Let’s see how we can use our knowledge of the impedance Smith chart to derive the admittance Smith chart. The impedance Smith chart is actually a plot of the following mapping function for some specific values of z in the Γ-plane:

 

\[\Gamma = \frac{z-1}{z+1}\]

Equation 1.

 

Here z = r + jx is the normalized impedance. A plot of the above mapping function for some constant values of resistance, r, and reactance, x, gives us an impedance Smith chart, as shown below in Figure 1.

 

Figure 1. Example impedance Smith chart.

 

As electronics engineers, we know the physical interpretation of the parameter z in Equation 1 represents the impedance of a circuit. However, from a mathematical point of view, z is only a complex number and can represent any complex parameter. In other words, having the impedance Smith chart, we know how Equation 1 maps an arbitrary complex number z into the Γ-plane. In order to use this knowledge to derive the admittance contours in the Γ-plane, we only need to write the relationship between Γ and admittance Y in the form of Equation 1. The reflection coefficient equation in terms of impedance is:

 

\[\Gamma = \frac{Z - Z_0}{Z + Z_0}\]

 

Substituting \(Z=\frac{1}{Y}\) and \(Z_{0}=\frac{1}{Y_{0}}\), where Y₀ is the reference admittance, we get:

 

\[\Gamma = \frac{Y_0 - Y}{Y_0 + Y}\]

 

Dividing both the numerator and denominator by Y₀ and defining the normalized admittance \(y=\frac{Y}{Y_{0}}\), gives us Equation 2.

 

\[\Gamma =- \frac{y-1}{y+1}\]

Equation 2.

 

Noting that y is a complex number (y = g + jb), the mapping function in Equation 2 is the same as that in Equation 1, except that it is multiplied by -1. Due to this algebraic change, the admittance contours in the Γ-plane are obtained by rotating the impedance Smith chart by 180° (because -1 = e^jπ). An admittance Smith chart is shown in Figure 2.

 

Figure 2. Example of an admittance Smith chart.

 

Admittance Smith Chart Key Points

The admittance Smith chart provides a plot of the normalized admittance y = g + jb in the Γ-plane, where g and b, respectively, represent the conductance and susceptance of y. Note that, due to the 180° rotation discussed above, the upper half of the chart corresponds to negative values of b (or negative susceptances). This makes sense because we know that inductive impedances appear at the upper half of the impedance Smith chart, and an inductive load also has a negative susceptance b. On the other hand, the lower part of the admittance Smith chart corresponds to positive susceptances (or capacitive components).

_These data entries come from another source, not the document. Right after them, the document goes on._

import Summits.ValiantsHypothesis.ValiantsHypothesis.Theorems.BarrierLeverPartitionMinorsHitByVPHiddenStatesBallCutFree

/-!
# Route BarrierLever — item `PartitionMinorsHitByVP` (stmt-ValiantsHypothesis-19717), line `hidden-states`:
# THE JD TABLE — one explicit table for the whole m-th shell, and CONJECTURE JD (typed, NOT asserted)

Helper file (`--supports stmt-ValiantsHypothesis-19717`; cell valiant-natproofs, 𝒟-side door (c), registered line
`Cruxes/PartitionMinorsHitByVP/Lines/hidden_states.lean` v10; prover seat val-np-p6 gen 22; planner SUCCESSOR MANDATE STATUS l.1830 (P1):
«the STRUCTURAL CELL … an explicit ∀-construction of mixing tables replacing per-core certificates»).  Closes NO item; `Stmt.conjJD` is a
`def … : Prop`, NOT asserted; the two theorems are the kernel arrows from it.

THE TABLE (memo HOME/val-np-p6/g22/MEMO-valnp6-g22.md §2–§4).  Base point `0`; state `q` is read by coordinate `a` with weight
`1 + [q = a]·w_a` (`jdTable w` = all-ones + a generic diagonal).  Then column `J` of the ball sits at the point `x_J(a) = |J| + w_a·[a ∈ J]`
(`jdTable_point`) and the column's standard-form matrix is `jdMatrix w u cols`, entry `∏_{a ∈ u i} (|cols k| + [a ∈ cols k]·w_a)`
(`matrix_jdTable_eq`).

CONJECTURE JD(t, m) (`Stmt.conjJD t m`): for every `n`, every family `B_t(n) ∖ {A_l} ∪ {C_l}` (`A_l` distinct `t`-sets, `C_l` distinct
`(t+1)`-sets, `l < m`) in standard form has weights `w` with `det (jdMatrix w u cols) ≠ 0`.  ARROWS: `exists_table_of_conjJD` (JD(t,m) ⇒ every
m-swap family at level `t` is served, standard form) — in particular **JD(t,3) is the whole THIRD SHELL `S₃` at level `t`, for every `h`, by
ONE table** (no reduction to cores, no certificates).

EVIDENCE (kit j332673–j332802, auto-evidence on 19717; arithmetic mod 65521 at random `w`, zeros re-tested): EXHAUSTIVE `(t,n,m)` =
(3,6,2) 19 950 · (3,6,3) 518 700 · (3,6,4) 6 613 425 · (3,7,2) 354 025; every A- resp. every C-configuration of (3,7,3) × 10 partners
(2 × 523 600); random (3,7,3) 400k, (3,8,3) 200k, (3,7,4) 500k, (3,7,5) 300k, (3,8,5) 150k, (3,8,7) 100k, (3,9,4) 60k, (4,9,3) 40k, (4,10,4) 15k:
ZERO structural failures; all 61 cores of the t = 3 chart are served by it.  LIMITS (memo §4): JD(2,3) is FALSE (480/518 700 families at
n = 6, e.g. `A = {01,02,12}`, `C = {034,035,045}`), and JD(t, m) is FALSE for large `m` by the TWIN OBSTRUCTION (paper theorem: coordinates
`x, y ∉ ⋃ C_l` with `#{R : xR, yR ∈ A} + #{R : xyR ∈ A} > C(n-2, t-2)` force an `(x y)`-antisymmetric kernel vector; needs
`m > C(n-2,t-2) ≥ C(t+1,3)`, confirmed at `t = 3, n = 8, m = 8`).  The conjecture of record is therefore JD(t, 3) for `t ≥ 3` (and plausibly
JD(t, m) for `m ≤ C(t+1, 3)`).  ALGEBRA (memo §3): `det (jdMatrix) = (∏_{d<t} det Q_d) · det H` with
`H[U,X] = Σ_{S ⊆ U∩X} (t-|S|)! w^S` (t-rows), `H[C,X] = Σ_{S ⊆ C∩X, |S| ≤ t} (t+1-|S|)!(t+|S|)/2 · w^S` (C-rows), columns the `t`-sets.

HONEST LABEL: a typed conjecture with its two trivial arrows; 19717 stays OPEN; nothing on crux 14610 or VP ≠ VNP.
-/

set_option linter.dupNamespace false

namespace Summit.ValiantsHypothesis.ValiantsHypothesis.Theorems.BarrierLever.HiddenStates

open Finset

noncomputable section

namespace BallCut

open SymbJoin

/-! ## 1. The JD table -/

/-- **The JD table** at weights `w`: base point `0`; state `q` is read by coordinate `a` with weight `1 + [q = a]·w a`
(all-ones plus the diagonal `w`). -/
def jdTable {h : ℕ} (w : Fin h → ℂ) : Option (Fin h) → Fin h → ℂ :=
  fun o a => Option.elim o 0 fun q => 1 + if q = a then w a else 0

/-- The point of column `J` under the JD table: coordinate `a` reads `|J| + [a ∈ J]·w a`. -/
theorem jdTable_point {h : ℕ} (w : Fin h → ℂ) (J : Finset (Fin h)) (a : Fin h) :
    jdTable w none a + ∑ q ∈ J, jdTable w (some q) a = (J.card : ℂ) + if a ∈ J then w a else 0 := by
  simp only [jdTable, Option.elim, zero_add, Finset.sum_add_distrib, Finset.sum_const, nsmul_eq_mul, mul_one]
  rw [Finset.sum_ite_eq' J a (fun _ => w a)]

/-- **The JD matrix** of a row list `u` and a column list `cols` at weights `w`: entry `∏_{a ∈ u i} (|cols k| + [a ∈ cols k]·w a)`. -/
def jdMatrix {h r : ℕ} (w : Fin h → ℂ) (u cols : Fin r → Finset (Fin h)) : Matrix (Fin r) (Fin r) ℂ :=
  Matrix.of fun i k => ∏ a ∈ u i, (((cols k).card : ℂ) + if a ∈ cols k then w a else 0)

The admittance Smith chart in Figure 2 also shows the location of short-circuited (z = 0, y = ∞, Γ = -1) and open-circuited (z = ∞, y = 0, Γ = 1) loads. Note that the location of the short circuit and open circuit loads are consistent with those of the impedance Smith chart. This should be no surprise because we have only plotted some admittance contours in the Γ-plane, which obviously doesn’t change the location of the short and open circuit loads.

The circles in the above chart correspond to lines of constant conductance, g, in the y-plane (see Figure 3).

 

Figure 3. Smith chart circles corresponding to the lines of constant conductance in the y-plane.

 

Note that for passive loads, |Γ| cannot exceed unity, and we’re dealing with admittances having a positive conductance, g ≥ 0. Also, as shown in Figure 4, the arcs in the admittance Smith chart correspond to lines of constant susceptance.

 

Figure 4. Visual of the arc in the admittance Smith chart corresponding with the lines of constant susceptance. 

 

As you can see, the smaller circles and arcs correspond to larger values of conductance and susceptance, respectively. Therefore, if you increase the g or b component of the admittance, you’ll move toward smaller circles and arcs in the Smith chart.

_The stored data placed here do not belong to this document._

import Literature.Analysis.FluidPDE.TrilinearSkew
import Literature.Analysis.FluidPDE.MollifiedField
import Literature.Analysis.FluidPDE.LerayHopfSpatialGradient
import HarnessLib

/-!
# The convective flux of a field with bounded symmetric gradient

Analysis/FluidPDE support file (serves the discharge of the barrier fact
`Literature.Barriers.AnomalousDissipation.BrenierDeLellisSzekelyhidi2011_cor1`, Brenier–De Lellis–
Székelyhidi 2011, Cor. 1: Leray solutions converge to a solution `v ∈ C([0,T]; L²)` of Euler with
`∫₀ᵀ ‖∇v + ∇vᵀ‖_∞ dt < ∞`).

**Main result** (`integral_inner_fderiv_apply_eq_neg_integral_inner_symGrad_apply`). Let
`v ∈ L²(E; E)` be weakly divergence free with a weak gradient `G` (accepted
`Fluid.HasWeakGradient`, only locally integrable) whose symmetric part `S = G + Gᵀ` is essentially
bounded, `‖S‖ ≤ C` a.e. Then for every smooth compactly supported divergence-free field `Φ`
`∫ ⟪v, (v·∇)Φ⟫ = -∫ ⟪S v, Φ⟫`,
i.e. against divergence-free tests the convective term `(v·∇)v` *is* the `L²` field `S v`
(`‖S v‖₂ ≤ C ‖v‖₂`): pointwise `(v·∇)v = S v - ∇(½|v|²)` and the gradient is not seen by `Φ`.
This is what makes the weak Euler solution of Brenier–De Lellis–Székelyhidi, Thm. 2 / Cor. 1,
absolutely continuous in time with values in `L²` *without* Korn's inequality (the printed proof,
p. 6 of arXiv:0912.1028, bounds `‖v‖_∞` through Korn and Sobolev instead).

**Proof.** Mollify: `vₙ = φₙ ⋆ v` is smooth, divergence free, `Dvₙ = φₙ ⋆ G`
(`Mollification`), so `Sₙ = Dvₙ + Dvₙᵀ = φₙ ⋆ S` obeys `‖Sₙ‖ ≤ C` everywhere and `Sₙ → S` a.e.
For smooth fields the identity is two integrations by parts with the compactly supported `Φ`
(`integral_inner_convect_add_eq_zero`, `integral_mul_divergence_add_eq_zero_right`):
`∫⟪vₙ,(vₙ·∇)Φ⟫ = -∫⟪(vₙ·∇)vₙ, Φ⟫` and `∫⟪Dvₙᵀ vₙ, Φ⟫ = ∫ (Φ·∇)(½|vₙ|²) = 0`. Finally
`vₙ → v` in `L²` and `Sₙ vₙ → S v` in the pairing with `Φ` (dominated convergence).

Also recorded: the elementary algebra of `S = G + Gᵀ` (`inner_symGrad_apply`), the commutation
of mollification with the adjoint (`adjoint_normed_convolution`) and the uniform bound of a
mollified essentially bounded field (`norm_normed_convolution_le_of_ae_le`).

## Mathlib / tree search

Mathlib: `ContinuousLinearMap.adjoint`, `ContinuousLinearMap.integral_comp_commSL`, convolution
(`MeasureTheory.convolution`, `ContDiffBump.normed`). Tree: weak gradients and their
mollification (`SobolevDomain`, `Mollification`), `div (ρ ⋆ w) = 0`
(`MollifiedField`), whole-space integration by parts (`WholeSpaceIBP`), `L²` limits of pairings
(`TrilinearSkew`). No statement about the symmetric gradient exists (searched `symGrad`,
`adjoint (G`, `Korn`).

## References

* Y. Brenier, C. De Lellis, L. Székelyhidi Jr., *Weak-strong uniqueness for measure-valued
  solutions*, Comm. Math. Phys. 305 (2011), 351–361, §3.1, Thm. 2 and Cor. 1 with condition (8)
  (arXiv:0912.1028, pp. 5–6). [BrenierDeLellisSzekelyhidi2011]
* L. C. Evans, *Partial Differential Equations*, 2nd ed. (2010), §5.3.1 Thm. 1, App. C.4 Thm. 7
  (mollification). [Evans2010]
-/

noncomputable section

open MeasureTheory TopologicalSpace Set Function Filter ContinuousLinearMap
open scoped ENNReal NNReal Convolution InnerProductSpace RealInnerProductSpace Topology

namespace Literature.Analysis.FluidPDE

variable {E : Type*} [NormedAddCommGroup E] [InnerProductSpace ℝ E] [FiniteDimensional ℝ E]
  [MeasurableSpace E] [BorelSpace E] [CompleteSpace E]

/-! ### Algebra of the symmetric part `S = G + Gᵀ` -/

section Algebra

omit [FiniteDimensional ℝ E] [MeasurableSpace E] [BorelSpace E] in
/-- `⟪(A + Aᵀ) a, b⟫ = ⟪A a, b⟫ + ⟪a, A b⟫`. [folklore] -/
theorem inner_symGrad_apply (A : E →L[ℝ] E) (a b : E) :
    ⟪(A + adjoint A) a, b⟫ = ⟪A a, b⟫ + ⟪a, A b⟫ := by
  rw [add_apply, inner_add_left, adjoint_inner_left]

omit [FiniteDimensional ℝ E] [MeasurableSpace E] [BorelSpace E] in
/-- `⟪(A + Aᵀ) a, a⟫ = 2 ⟪A a, a⟫`. [folklore] -/
theorem inner_symGrad_apply_self (A : E →L[ℝ] E) (a : E) :
    ⟪(A + adjoint A) a, a⟫ = 2 * ⟪A a, a⟫ := by
  rw [inner_symGrad_apply, real_inner_comm a, two_mul]

omit [FiniteDimensional ℝ E] [MeasurableSpace E] [BorelSpace E] in
/-- The symmetric part is symmetric: `⟪(A + Aᵀ) a, b⟫ = ⟪a, (A + Aᵀ) b⟫`. [folklore] -/
theorem inner_symGrad_apply_comm (A : E →L[ℝ] E) (a b : E) :
    ⟪(A + adjoint A) a, b⟫ = ⟪a, (A + adjoint A) b⟫ := by
  rw [inner_symGrad_apply, add_apply, inner_add_right, adjoint_inner_right, add_comm]

omit [FiniteDimensional ℝ E] [MeasurableSpace E] [BorelSpace E] in
/-- A symmetric tensor only sees the symmetric part: `⟪(A + Aᵀ) a, a⟫ / 2 = ⟪A a, a⟫`, in the
form `⟪A a, a⟫ = 2⁻¹ * ⟪(A + Aᵀ) a, a⟫`. [folklore] -/
theorem inner_apply_self_eq_half_inner_symGrad (A : E →L[ℝ] E) (a : E) :
    ⟪A a, a⟫ = 2⁻¹ * ⟪(A + adjoint A) a, a⟫ := by
  rw [inner_symGrad_apply_self]; ring

omit [FiniteDimensional ℝ E] [MeasurableSpace E] [BorelSpace E] in
/-- `|⟪(A + Aᵀ) a, b⟫| ≤ ‖A + Aᵀ‖ ‖a‖ ‖b‖`. [folklore] -/
theorem abs_inner_symGrad_apply_le (A : E →L[ℝ] E) (a b : E) :
    |⟪(A + adjoint A) a, b⟫| ≤ ‖A + adjoint A‖ * ‖a‖ * ‖b‖ :=
  (abs_real_inner_le_norm _ _).trans (by gcongr; exact le_opNorm _ _)

end Algebra

/-! ### Mollified operator fields -/

section Mollify

variable {v : E → E} {G : E → E →L[ℝ] E}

At a given frequency, a parallel RLC circuit has an equivalent normalized admittance y = g + jb and, therefore, can be represented by a point on the admittance Smith chart. If the frequency is swept, the imaginary part of the admittance changes, and we obtain an admittance contour on the Smith chart that describes the circuit's behavior. Let’s look at some examples.

 

Admittance Smith Chart Examples

In this section, you'll find six different examples that help build on various admittance smith chart concepts as we go along. 

 

Example 1: Adding a Parallel Capacitor

With a normalized load admittance of y₁ = 0.2 - j0.5, the reflection coefficient is Γ₁ = 0.72 $$\angle$$ 54.62° (Equation 2). If we add to this admittance a 10 pF parallel capacitor (C₁ = 10 pF), what would be the new admittance and reflection coefficient?

Assume that the operating frequency is 222.82 MHz and the reference admittance is Y₀ = 20 mS (that corresponds to a reference impedance of Z₀ = 50Ω).The load admittance y₁ and the associated reflection coefficient Γ₁ are shown in Figure 5.

 

Figure 5. Admittance Smith chart showing the load admittance (y₁) and the associated reflection coefficient (Γ₁).

 

The parallel capacitor affects only the susceptance of the new admittance. Therefore, the new admittance also lies on the g = 0.2 constant-conductance circle. At 222.82 MHz, a 10 pF capacitor has a normalized susceptance of j0.7: 

 

\[\begin{eqnarray}
jb &=& \frac{j2 \pi f C}{Y_0} \\
&=& \frac{j2 \pi \times 222.82 \times 10^6 \times 10 \times 10^{-12}}{0.02}=j0.7
\end{eqnarray}\]

 

The capacitor increases the initial susceptance by j0.7, moving us from the -j0.5 to j0.2 constant-susceptance arc. The new admittance, y₂, is at the intersection of the g = 0.2 constant-conductance circle and the b = 0.2 constant-susceptance arc, as shown in the above figure. Measuring the length and phase angle of the vector from the origin to y₂, we obtain Γ₂ = 0.68 $$\angle$$ -23.5°.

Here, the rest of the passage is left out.